Assigned task: In the data below, the answer is the run of lines from the line containing "set δ : ℝ := min δc δa with hδ" through the line containing "-- coarse size", both included; print it exactly and nothing else.

Dataset content:
[Start of Attachment]
/-- ★ **THE DERIVED PIECES `D_μ = N∇_μG′` OF THE MASSLESS SCALAR SITE PROPAGATOR AS BLOCK LETTERS.**  For odd `L ≥ 3`, `a > 0`, `0 ≤ γ < 1` there are `β, δ, m₀ > 0` such that for every
`K ≥ 1`, `n ≥ 1`, cube `M_μ = 2L^e`, size datum `Msz` and direction `μ`: `D_μ = kingDOp L a 0 K (L^K) M μ ≤ β·e^{−δ|y−y′|_T}` (coarse, blocks `blockOf`), `D′_μ = kingDOp L a 0 (K+n) (L^nL^K) M μ ≤
β·e^{−δ|y−y′|_T}` (fine, blocks `blockOf ∘ underPtN`), `𝔇(D′_μ, D_μ) ≤ m₀·(L^K)^{−γ∕2}·e^{−δ|y−y′|_T}` — dag-n15-e Σ-d `hasMaj_kingDOp_coarse` and Σ-a `kingFullProp_uniform_layer` (conjuncts 4, 7) on
`(0, 1]` passed to `m² = 0` by part VII §1 and §1. [cite: Balaban1985BackgroundPropagators, Thm 3.1 (3.42) p.397 (second entry, shape); King1986, Thm 3.3 (3.7) p.656, Prop. 3.8 (3.71) p.664, p.664 (pairing); Balaban1983RegularityDecay, Theorem (1.10) p.573] -/
theorem kingDOp_massless_letters (hLodd : Odd L) (hL : 2 ≤ L) {a : ℝ} (ha : 0 < a) {γ : ℝ} (hγ0 : 0 ≤ γ) (hγ1 : γ < 1) :
    ∃ β δ m₀ : ℝ, 0 < β ∧ 0 < δ ∧ 0 < m₀ ∧ ∀ (K : ℕ), 1 ≤ K → ∀ (n : ℕ), 1 ≤ n → ∀ (e : ℕ) (M : Fin (d + 1) → ℕ) [∀ μ, NeZero (M μ)],
      (∀ μ, M μ = 2 * L ^ e) → ∀ (Msz : ℝ) (μ : Fin (d + 1)),
      HasMaj (BlockNorm.ofBlocks (unitTorusGeoS L K M Msz) (blockOf (L ^ K) M)) (BlockNorm.ofBlocks (unitTorusGeoS L K M Msz) (blockOf (L ^ K) M))
          (kingDOp L a 0 K (L ^ K) M μ) (fun y y' => β * Real.exp (-(δ * tdistT M y y')))
      ∧ HasMaj (BlockNorm.ofBlocks (unitTorusGeoS L K M Msz) (blockOf (L ^ K) M ∘ underPtN L K n M))
          (BlockNorm.ofBlocks (unitTorusGeoS L K M Msz) (blockOf (L ^ K) M ∘ underPtN L K n M))
          (kingDOp L a 0 (K + n) (L ^ n * L ^ K) M μ) (fun y y' => β * Real.exp (-(δ * tdistT M y y')))
      ∧ HasMaj (BlockNorm.ofBlocks (unitTorusGeoS L K M Msz) (blockOf (L ^ K) M))
          (BlockNorm.ofBlocks (unitTorusGeoS L K M Msz) (blockOf (L ^ K) M ∘ underPtN L K n M))
          (idef (pull (underPtN L K n M)) (pull (underPtN L K n M)) (kingDOp L a 0 (K + n) (L ^ n * L ^ K) M μ) (kingDOp L a 0 K (L ^ K) M μ))
          (fun y y' => m₀ * ((L : ℝ) ^ K) ^ (-(γ / 2)) * Real.exp (-(δ * tdistT M y y'))) := by
  obtain ⟨βc, δc, hβc, hδc, Hc⟩ := hasMaj_kingDOp_coarse (d := d) L hLodd hL ha (zero_le_one : (0 : ℝ) ≤ 1)
  obtain ⟨βa, δa, m₀, hβa, hδa, hm₀, Ha⟩ := kingFullProp_uniform_layer (d := d) L hLodd hL ha (zero_le_one : (0 : ℝ) ≤ 1) hγ0 hγ1
  have hL1 : 1 < L := hL
  set β : ℝ := max βc βa with hβ
  set δ : ℝ := min δc δa with hδ
  have hβpos : 0 < β := lt_max_of_lt_left hβc
  have hδpos : 0 < δ := lt_min hδc hδa
  refine ⟨β, δ, m₀, hβpos, hδpos, hm₀, fun K hK n hn e M _ hM Msz μ => ⟨?_, ?_, ?_⟩⟩
  · -- coarse size at `m² = 0`
    have key := hasMaj_ofBlocks_of_massLimit (g := unitTorusGeoS L K M Msz) (blockOf (L ^ K) M) (blockOf (L ^ K) M)
      (fun m2 : ℝ => kingDOp L a m2 K (L ^ K) M μ) (fun y y' => βc * Real.exp (-(δc * tdistT M y y'))) one_pos
      (fun lam x => continuousAt_kingDOp_mass M (L ^ K) L hL1 ha hK μ lam x) fun m hm hm1 => Hc K hK e M hM m hm hm1 Msz μ
    exact key.mono fun y y' => mul_le_mul (le_max_left _ _)
      (Real.exp_le_exp.mpr (neg_le_neg (mul_le_mul_of_nonneg_right (min_le_left _ _) (tdistT_nonneg M y y')))) (Real.exp_nonneg _) hβpos.le
  · -- fine size at `m² = 0` (Σ-a conjunct 4)
    have key := hasMaj_ofBlocks_of_massLimit (g := unitTorusGeoS L K M Msz) (blockOf (L ^ K) M ∘ underPtN L K n M) (blockOf (L ^ K) M ∘ underPtN L K n M)
      (fun m2 : ℝ => kingDOp L a m2 (K + n) (L ^ n * L ^ K) M μ) (fun y y' => βa * Real.exp (-(δa * tdistT M y y'))) one_pos
      (fun lam x => continuousAt_kingDOp_mass M (L ^ n * L ^ K) L hL1 ha (hK.trans (Nat.le_add_right K n)) μ lam x)
      fun m hm hm1 => (Ha K hK n hn e M hM m hm hm1 Msz μ).2.2.2.1
    exact key.mono fun y y' => mul_le_mul (le_max_right _ _)
      (Real.exp_le_exp.mpr (neg_le_neg (mul_le_mul_of_nonneg_right (min_le_right _ _) (tdistT_nonneg M y y')))) (Real.exp_nonneg _) hβpos.le
  · -- two-grid defect at `m² = 0` (Σ-a conjunct 7)
    have hθ : 0 ≤ m₀ * ((L : ℝ) ^ K) ^ (-(γ / 2)) := mul_nonneg hm₀.le (Real.rpow_nonneg (pow_nonneg (Nat.cast_nonneg _) _) _)
    have key := hasMaj_ofBlocks_of_massLimit (g := unitTorusGeoS L K M Msz) (blockOf (L ^ K) M) (blockOf (L ^ K) M ∘ underPtN L K n M)
      (fun m2 : ℝ => idef (pull (underPtN L K n M)) (pull (underPtN L K n M)) (kingDOp L a m2 (K + n) (L ^ n * L ^ K) M μ) (kingDOp L a m2 K (L ^ K) M μ))
      (fun y y' => m₀ * ((L : ℝ) ^ K) ^ (-(γ / 2)) * Real.exp (-(δa * tdistT M y y'))) one_pos
      (fun lam x => continuousAt_idef_kingDOp_mass M L hL1 ha hK n μ lam x) fun m hm hm1 => (Ha K hK n hn e M hM m hm hm1 Msz μ).2.2.2.2.2.2.1
    exact key.mono fun y y' => mul_le_mul_of_nonneg_left
      (Real.exp_le_exp.mpr (neg_le_neg (mul_le_mul_of_nonneg_right (min_le_right _ _) (tdistT_nonneg M y y')))) hθ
[End of Attachment]
Result of the task:
  set δ : ℝ := min δc δa with hδ
  have hβpos : 0 < β := lt_max_of_lt_left hβc
  have hδpos : 0 < δ := lt_min hδc hδa
  refine ⟨β, δ, m₀, hβpos, hδpos, hm₀, fun K hK n hn e M _ hM Msz μ => ⟨?_, ?_, ?_⟩⟩
  · -- coarse size at `m² = 0`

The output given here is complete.